Li L, Rao J N, Bass B L, Wang J Y
Department of Surgery, University of Maryland School of Medicine, 10 North Greene St., Baltimore, MD 21201, USA.
Am J Physiol Gastrointest Liver Physiol. 2001 May;280(5):G992-G1004. doi: 10.1152/ajpgi.2001.280.5.G992.
The maintenance of intestinal mucosal integrity depends on a balance between cell renewal and cell death, including apoptosis. The natural polyamines, putrescine, spermidine, and spermine, are essential for mucosal growth, and decreasing polyamine levels cause G(1) phase growth arrest in intestinal epithelial (IEC-6) cells. The present study was done to determine changes in susceptibility of IEC-6 cells to apoptosis after depletion of cellular polyamines and to further elucidate the role of nuclear factor-kappaB (NF-kappaB) in this process. Although depletion of polyamines by alpha-difluoromethylornithine (DFMO) did not directly induce apoptosis, the susceptibility of polyamine-deficient cells to staurosporine (STS)-induced apoptosis increased significantly as measured by changes in morphological features and internucleosomal DNA fragmentation. In contrast, polyamine depletion by DFMO promoted resistance to apoptotic cell death induced by the combination of tumor necrosis factor-alpha (TNF-alpha) and cycloheximide. Depletion of cellular polyamines also increased the basal level of NF-kappaB proteins, induced NF-kappaB nuclear translocation, and activated the sequence-specific DNA binding activity. Inhibition of NF-kappaB binding activity by sulfasalazine or MG-132 not only prevented the increased susceptibility to STS-induced apoptosis but also blocked the resistance to cell death induced by TNF-alpha in combination with cycloheximide in polyamine-deficient cells. These results indicate that 1) polyamine depletion sensitizes intestinal epithelial cells to STS-induced apoptosis but promotes the resistance to TNF-alpha-induced cell death, 2) polyamine depletion induces NF-kappaB activation, and 3) disruption of NF-kappaB function is associated with altered susceptibility to apoptosis induced by STS or TNF-alpha. These findings suggest that increased NF-kappaB activity after polyamine depletion has a proapoptotic or antiapoptotic effect on intestinal epithelial cells determined by the nature of the death stimulus.

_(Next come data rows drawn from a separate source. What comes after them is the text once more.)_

import Summits.QuantumFields.BalabanUV.T4Continuum.Support.NE7TensionEnergyDocked
import Summits.QuantumFields.BalabanUV.T4Continuum.Support.NE3ClassRadiusFamily
import Summits.QuantumFields.BalabanUV.T4Continuum.Support.NE3TopRadiusLetters
import HarnessLib

/-!
# NE7InteriorMinimiserDocking — (H∃)ᴱ FROM THE EXISTENCE OF INTERIOR MINIMISERS ALONE: the two `∀ j` smallness families of
# `NE7TensionEnergyDocked.hminE_of_interior` DISCHARGED from level-free closed-form `ε`-lines, non-emptiness and the `∀`-minimiser form of
# interiority (8) REPLACED by its existence form (8)∃ «at every level SOME constrained minimiser lies strictly inside the class»

Cell `pub-balaban`, rung (B)+1 sub-cell t4, lineage `b2b-balaban-t4-ne7-p1`, generation 64 (CRUX PROVER NE7 #1, ruling e34b3e0c (2)); hunt (h7)
«ENERGY ROAD», steps (h7-viii) (smallness bookkeeping) and (h7-vi′) (the weakest interiority the road consumes).
§1 **`radSum_family_le`**, **`DSum_family_le`** — at the class radius `x_j = ε(L^{j+2})^{−2}` the tower letters are LEVEL-FREE: under `16·C₀·ε ≤ 3`
(`C₀ = 14464(d+1)²(d+4)²`, `L ≥ 2`) `radSum d L (j+1) x_j ≤ (8∕3)·ε∕L²`, `radIter d L (j+1) x_j ≤ 2ε∕L²` (`NE3ClassRadiusFamily.radIter_radSum_le_of_small`,
top letter `(L²)^{j+1}·x_j = ε∕L²`) and `DSum d L (j+2) x_j ≤ 640(d+1)(d+4)·ε` (`NE3ExactLineSumsTower.DSum_le_top` + `loopRad` linear);
§2 **`hKS_of_line`**, **`hsmall_of_line`**, **`hls_of_lines`** — the three `∀ j` families of `hminE_of_interior` from the level-free lines
`16·K·ε ≤ 3·ρ·L²` (`K = 160064·d(d+1)(d+4)L³`, `ρ = √(L²∕L^d)`), `8√(3 card n)·(128(4d+5)(d+1)(d+4)·ε + (16∕3)·K·(ε∕L²)·√(L^d∕L²)) ≤ 1`,
`16·C₀·ε ≤ 3`, `2·twoLevelSmall d L·ε ≤ L²`;
§3 **`hminE_of_interior_exists`** — (H∃)ᴱ `∀ V ∈ dom, ∀ k, ∃ U, IsMinimiser d (sfClass d L N ε) L N k V U ∧ Regular d L N ε g k U` from (8)∃
`∀ V ∈ dom, ∀ k, ∃ U, IsMinimiser … k V U ∧ ∃ a, 0 ≤ a < ε(L^k)^{−2} ∧ SmallField U a` and the lines ALONE (`L ≥ 2`, `N ≥ 1`, `0 ≤ ε ≤ 1∕50`): the
interior minimiser supplied by (8)∃ is the one whose tension `NE7TensionEnergyDocked.tension_energy_le_gprime` bounds (levels `≥ 2`; levels `≤ 1`
trivially), so neither non-emptiness nor compactness nor the `∀`-minimiser interiority of p338339 is needed — (8)∃ is EXACTLY the shape of the existence
clause (8) of [Balaban1985Variational] Thm 1 in the dictionary (a minimal orbit of the big space lying in the small space), asserted for no datum;
§4 **`hminE_of_interior_exists_d4`** — `d = 4`: ONE numeric line `2·10⁹·√(card n)·L⁶·ε ≤ 1` implies every `ε`-line above.
HONEST FRAMING (page 1): re-assembly on a FIXED FINITE torus, rung (B)+1; (H∃)ᴱ CONDITIONAL on (8)∃ (B11 Theorem 1 type, NOT in the tree, NOT proved);
NE7, NE3 NOT PRINTED in [Balaban1984PropagatorsI]–[Balaban1989LargeFieldII] and NOT PROVED; continuum YM on T⁴ ⇐ BetaPertH ∧ nine spine estimates
(0/9 proved); BetaPertH ⇐ (D1) ∧ (D4) ∧ CAP+tail; G-an2-4 gates asym, D1 and NE2/3/4; NOT infinite volume, NOT mass gap, NOT Clay.  0 def, 0 sorry.
-/

set_option autoImplicit false

open scoped BigOperators Matrix Matrix.Norms.L2Operator
open Finset

namespace Summit.QuantumFields.BalabanUV.T4Continuum.NE7InteriorMinimiserDocking

open Literature.MathematicalPhysics.QuantumFieldTheory.Balaban1983to89
open B7Prop1Explicit B7Prop2Explicit MatrixNorms UnitaryModel
open T4AveragingDeficitWall (IsUnitaryCfg SmallField flux)
open T4AveragingDeficitWallBoundary (periodBox IsPeriodicCfg)
open AveragingDeficitTwoLevelPrep (twoLevelSmall prop1Radius)
open AveragingDeficitMultiLevelPrep (LevelSmall radIter prop1Radius_nonneg)
open ReplicationRightInverseBound (radSum radSum_nonneg)
open SpreadLift (loopRad)
open MinimalActionSandwich (IsMinimiser admissible)
open MinimalActionRate (Regular sfClass)
open NE3CovariantCalculus (cDstar)
open NE3HilbertSchmidtTorus
open NE3CovariantLineSumsL2Tower (rho rho_nonneg)
open NE3ExactLineSumsTower (DSum DSum_nonneg DSum_le_top)
open NE3ClassRadiusFamily (radIter_radSum_le_of_small levelSmall_family)
open NE3TopRadiusLetters (radIter_eq_iterate)
open NE7FluxGradientFromTension (exists_fluxForm)
open NE7TensionEnergyDocked (tension_energy_le_gprime tension_energy_le_low)
open NE7EtaBackgroundTensionClass (hminE_of_tension)

noncomputable section

variable {d : ℕ}

/-! ## §1 The tower letters at the class radius are level-free -/

/-- The top letter of the class-radius family: `(L²)^{j+1}·ε(L^{j+2})^{−2} = ε∕L²`. [folklore] -/
theorem top_letter_eq {L : ℕ} (hL : 1 ≤ L) (ε : ℝ) (j : ℕ) :
    ((L : ℝ) ^ 2) ^ (j + 1) * (ε / ((L : ℝ) ^ (j + 2)) ^ 2) = ε / (L : ℝ) ^ 2 := by
  have hL0 : (0 : ℝ) < L := by exact_mod_cast (show 0 < L by omega)
  have hne : ((L : ℝ) ^ (j + 2)) ^ 2 ≠ 0 := by positivity
  have hne2 : (L : ℝ) ^ 2 ≠ 0 := by positivity
  field_simp
  ring

/-- **THE RADII AT THE CLASS RADIUS** (`L ≥ 2`, `0 ≤ ε`, `16·C₀·ε ≤ 3`): `radSum d L (j+1) (ε(L^{j+2})^{−2}) ≤ (8∕3)·ε∕L²` and
`radIter d L (j+1) (ε(L^{j+2})^{−2}) ≤ 2·ε∕L²` — the k-free bootstrap `NE3ClassRadiusFamily.radIter_radSum_le_of_small` at the top letter `ε∕L²`.
[folklore] -/
theorem radSum_family_le {L : ℕ} (hL : 2 ≤ L) {ε : ℝ} (hε : 0 ≤ ε) (hε1 : 16 * C0 d * ε ≤ 3) (j : ℕ) :
    radSum d L (j + 1) (ε / ((L : ℝ) ^ (j + 2)) ^ 2) ≤ 8 / 3 * (ε / (L : ℝ) ^ 2) ∧
      radIter d L (j + 1) (ε / ((L : ℝ) ^ (j + 2)) ^ 2) ≤ 2 * (ε / (L : ℝ) ^ 2) := by
  have hL1 : 1 ≤ L := le_trans (by norm_num) hL
  have hL0 : (0 : ℝ) < L := by exact_mod_cast (show 0 < L by omega)
  have hx : 0 ≤ ε / ((L : ℝ) ^ (j + 2)) ^ 2 := by positivity
  have hC : C0 d = 14464 * ((d : ℝ) + 1) ^ 2 * ((d : ℝ) + 4) ^ 2 := by unfold C0; ring
  have h' : 14464 * ((d : ℝ) + 1) ^ 2 * ((d : ℝ) + 4) ^ 2 * (L : ℝ) ^ 2
      * (8 / 3 * (((L : ℝ) ^ 2) ^ (j + 1) * (ε / ((L : ℝ) ^ (j + 2)) ^ 2))) ≤ 1 / 2 := by
    rw [top_letter_eq hL1]
    have e : 14464 * ((d : ℝ) + 1) ^ 2 * ((d : ℝ) + 4) ^ 2 * (L : ℝ) ^ 2 * (8 / 3 * (ε / (L : ℝ) ^ 2))
        = 8 / 3 * (14464 * ((d : ℝ) + 1) ^ 2 * ((d : ℝ) + 4) ^ 2) * ε := by
      field_simp
    rw [e, ← hC]
    linarith
  obtain ⟨hI, hS⟩ := radIter_radSum_le_of_small (d := d) hL (j + 1) hx h'
  rw [top_letter_eq hL1] at hI hS
  exact ⟨hS, hI⟩

/-- **THE ACCUMULATED DEFECT AT THE CLASS RADIUS** (`L ≥ 2`, `0 ≤ ε`, `16·C₀·ε ≤ 3`): `DSum d L (j+2) (ε(L^{j+2})^{−2}) ≤ 640(d+1)(d+4)·ε`
(`DSum_le_top`: twice the top defect weight `10·loopRad d L (radIter d L (j+1) x_j)`, and `loopRad d L y = 16(d+1)(d+4)L²·y` with
`radIter ≤ 2ε∕L²`). [folklore] -/
theorem DSum_family_le {L : ℕ} (hL : 2 ≤ L) {ε : ℝ} (hε : 0 ≤ ε) (hε1 : 16 * C0 d * ε ≤ 3) (j : ℕ) :
    DSum d L (j + 2) (ε / ((L : ℝ) ^ (j + 2)) ^ 2) ≤ 640 * ((d : ℝ) + 1) * ((d : ℝ) + 4) * ε := by
  have hL0 : (0 : ℝ) < L := by exact_mod_cast (show 0 < L by omega)
  have hx : 0 ≤ ε / ((L : ℝ) ^ (j + 2)) ^ 2 := by positivity
  have h1 := DSum_le_top (d := d) hL (j + 1) hx
  have hI := (radSum_family_le hL hε hε1 j).2
  rw [radIter_eq_iterate] at hI
  have hbot : 0 ≤ (L : ℝ) ^ (j + 1) * (10 * loopRad d L (ε / ((L : ℝ) ^ (j + 2)) ^ 2)) := by
    unfold loopRad; positivity
  have htop : loopRad d L ((prop1Radius d L)^[j + 1] (ε / ((L : ℝ) ^ (j + 2)) ^ 2)) ≤ 32 * ((d : ℝ) + 1) * ((d : ℝ) + 4) * ε := by
    have h0 : 0 ≤ 2 * (8 * ((d : ℝ) + 1) * ((d : ℝ) + 4) * (L : ℝ) ^ 2) := by positivity
    calc loopRad d L ((prop1Radius d L)^[j + 1] (ε / ((L : ℝ) ^ (j + 2)) ^ 2))
        = 2 * (8 * ((d : ℝ) + 1) * ((d : ℝ) + 4) * (L : ℝ) ^ 2) * ((prop1Radius d L)^[j + 1] (ε / ((L : ℝ) ^ (j + 2)) ^ 2)) := by
          unfold loopRad; ring
      _ ≤ 2 * (8 * ((d : ℝ) + 1) * ((d : ℝ) + 4) * (L : ℝ) ^ 2) * (2 * (ε / (L : ℝ) ^ 2)) := mul_le_mul_of_nonneg_left hI h0
      _ = 32 * ((d : ℝ) + 1) * ((d : ℝ) + 4) * ε := by field_simp; ring
  linarith

/-! ## §2 The three `∀ j` families from level-free lines -/

/-- **`hKS` FROM ONE LINE**: `16·K·ε ≤ 3·ρ·L²` (`K = 160064·d(d+1)(d+4)L³`, `ρ = rho d L = √(L²∕L^d)`) gives, for every `j`,
`K·radSum d L (j+1) (ε(L^{j+2})^{−2}) ≤ ρ∕2`. [folklore] -/
theorem hKS_of_line {L : ℕ} (hL : 2 ≤ L) {ε : ℝ} (hε : 0 ≤ ε) (hε1 : 16 * C0 d * ε ≤ 3)
    (hK : 16 * (160064 * (d : ℝ) * (d + 1) * (d + 4) * (L : ℝ) ^ 3) * ε ≤ 3 * rho d L * (L : ℝ) ^ 2) (j : ℕ) :
    (160064 * (d : ℝ) * (d + 1) * (d + 4) * (L : ℝ) ^ 3) * radSum d L (j + 1) (ε / ((L : ℝ) ^ (j + 2)) ^ 2) ≤ rho d L / 2 := by
  have hL0 : (0 : ℝ) < L := by exact_mod_cast (show 0 < L by omega)
  have hL2 : (0 : ℝ) < (L : ℝ) ^ 2 := by positivity
  have hK0 : 0 ≤ 160064 * (d : ℝ) * (d + 1) * (d + 4) * (L : ℝ) ^ 3 := by positivity
  have hS := (radSum_family_le hL hε hε1 j).1
  calc (160064 * (d : ℝ) * (d + 1) * (d + 4) * (L : ℝ) ^ 3) * radSum d L (j + 1) (ε / ((L : ℝ) ^ (j + 2)) ^ 2)
      ≤ (160064 * (d : ℝ) * (d + 1) * (d + 4) * (L : ℝ) ^ 3) * (8 / 3 * (ε / (L : ℝ) ^ 2)) := mul_le_mul_of_nonneg_left hS hK0
    _ = (16 * (160064 * (d : ℝ) * (d + 1) * (d + 4) * (L : ℝ) ^ 3) * ε) / (6 * (L : ℝ) ^ 2) := by field_simp; ring
    _ ≤ (3 * rho d L * (L : ℝ) ^ 2) / (6 * (L : ℝ) ^ 2) := div_le_div_of_nonneg_right hK (by positivity)
    _ = rho d L / 2 := by field_simp; ring

/-- **`hsmall` FROM ONE LINE**: `8√(3 card n)·(128(4d+5)(d+1)(d+4)·ε + (16∕3)·K·(ε∕L²)·√(L^d∕L²)) ≤ 1` gives, for every `j`,
`8√(3 card n)·(2·((4d+5)∕10·DSum d L (j+2) x_j) + 2·K·radSum d L (j+1) x_j·√(L^d∕L²)) ≤ 1` at `x_j = ε(L^{j+2})^{−2}`. [folklore] -/
theorem hsmall_of_line {L : ℕ} (hL : 2 ≤ L) {ε : ℝ} (hε : 0 ≤ ε) (hε1 : 16 * C0 d * ε ≤ 3) (cn : ℝ)
    (hS : 8 * Real.sqrt (3 * cn)
        * (128 * (4 * (d : ℝ) + 5) * ((d : ℝ) + 1) * ((d : ℝ) + 4) * ε
            + 16 / 3 * (160064 * (d : ℝ) * (d + 1) * (d + 4) * (L : ℝ) ^ 3) * (ε / (L : ℝ) ^ 2)
              * Real.sqrt ((L : ℝ) ^ d / (L : ℝ) ^ 2)) ≤ 1) (j : ℕ) :
    8 * Real.sqrt (3 * cn)
        * (2 * ((4 * d + 5) / 10 * DSum d L (j + 2) (ε / ((L : ℝ) ^ (j + 2)) ^ 2))
            + 2 * ((160064 * (d : ℝ) * (d + 1) * (d + 4) * (L : ℝ) ^ 3) * radSum d L (j + 1) (ε / ((L : ℝ) ^ (j + 2)) ^ 2))
              * Real.sqrt ((L : ℝ) ^ d / (L : ℝ) ^ 2)) ≤ 1 := by
  have hL0 : (0 : ℝ) < L := by exact_mod_cast (show 0 < L by omega)
  have hK0 : 0 ≤ 160064 * (d : ℝ) * (d + 1) * (d + 4) * (L : ℝ) ^ 3 := by positivity
  have hD := DSum_family_le hL hε hε1 j
  have hR := (radSum_family_le hL hε hε1 j).1
  have hsq : 0 ≤ Real.sqrt ((L : ℝ) ^ d / (L : ℝ) ^ 2) := Real.sqrt_nonneg _
  have h1 : 2 * ((4 * d + 5) / 10 * DSum d L (j + 2) (ε / ((L : ℝ) ^ (j + 2)) ^ 2))
      ≤ 128 * (4 * (d : ℝ) + 5) * ((d : ℝ) + 1) * ((d : ℝ) + 4) * ε := by
    have h0 : (0 : ℝ) ≤ 2 * ((4 * d + 5) / 10) := by positivity
    calc 2 * ((4 * d + 5) / 10 * DSum d L (j + 2) (ε / ((L : ℝ) ^ (j + 2)) ^ 2))
        = 2 * ((4 * d + 5) / 10) * DSum d L (j + 2) (ε / ((L : ℝ) ^ (j + 2)) ^ 2) := by ring
      _ ≤ 2 * ((4 * d + 5) / 10) * (640 * ((d : ℝ) + 1) * ((d : ℝ) + 4) * ε) := mul_le_mul_of_nonneg_left hD h0
      _ = 128 * (4 * (d : ℝ) + 5) * ((d : ℝ) + 1) * ((d : ℝ) + 4) * ε := by ring
  have h2 : 2 * ((160064 * (d : ℝ) * (d + 1) * (d + 4) * (L : ℝ) ^ 3) * radSum d L (j + 1) (ε / ((L : ℝ) ^ (j + 2)) ^ 2))
        * Real.sqrt ((L : ℝ) ^ d / (L : ℝ) ^ 2)
      ≤ 16 / 3 * (160064 * (d : ℝ) * (d + 1) * (d + 4) * (L : ℝ) ^ 3) * (ε / (L : ℝ) ^ 2)
        * Real.sqrt ((L : ℝ) ^ d / (L : ℝ) ^ 2) := by
    refine mul_le_mul_of_nonneg_right ?_ hsq
    calc 2 * ((160064 * (d : ℝ) * (d + 1) * (d + 4) * (L : ℝ) ^ 3) * radSum d L (j + 1) (ε / ((L : ℝ) ^ (j + 2)) ^ 2))
        ≤ 2 * ((160064 * (d : ℝ) * (d + 1) * (d + 4) * (L : ℝ) ^ 3) * (8 / 3 * (ε / (L : ℝ) ^ 2))) :=
          mul_le_mul_of_nonneg_left (mul_le_mul_of_nonneg_left hR hK0) (by norm_num)
      _ = _ := by ring
  have h8 : 0 ≤ 8 * Real.sqrt (3 * cn) := by positivity
  exact le_trans (mul_le_mul_of_nonneg_left (add_le_add h1 h2) h8) hS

肠道黏膜完整性的维持依赖于细胞更新与细胞死亡(包括凋亡)之间的平衡。天然多胺,如腐胺、亚精胺和精胺,对黏膜生长至关重要,多胺水平降低会导致肠道上皮(IEC - 6)细胞在G1期生长停滞。本研究旨在确定细胞内多胺耗竭后IEC - 6细胞对凋亡敏感性的变化,并进一步阐明核因子-κB(NF-κB)在此过程中的作用。尽管α-二氟甲基鸟氨酸(DFMO)耗竭多胺并未直接诱导凋亡,但通过形态学特征变化和核小体间DNA片段化检测发现,多胺缺乏的细胞对星形孢菌素(STS)诱导凋亡的敏感性显著增加。相反,DFMO耗竭多胺可增强对肿瘤坏死因子-α(TNF-α)与环己酰亚胺联合诱导的凋亡性细胞死亡的抗性。细胞内多胺耗竭还会增加NF-κB蛋白的基础水平,诱导NF-κB核转位,并激活序列特异性DNA结合活性。柳氮磺胺吡啶或MG - 132抑制NF-κB结合活性不仅可防止对STS诱导凋亡敏感性的增加,还能阻断多胺缺乏细胞中TNF-α与环己酰亚胺联合诱导的细胞死亡抗性。这些结果表明:1)多胺耗竭使肠道上皮细胞对STS诱导的凋亡敏感,但增强对TNF-α诱导的细胞死亡的抗性;2)多胺耗竭诱导NF-κB激活;3)NF-κB功能破坏与对STS或TNF-α诱导凋亡的敏感性改变有关。这些发现提示,多胺耗竭后NF-κB活性增加对肠道上皮细胞具有促凋亡或抗凋亡作用,这取决于死亡刺激的性质。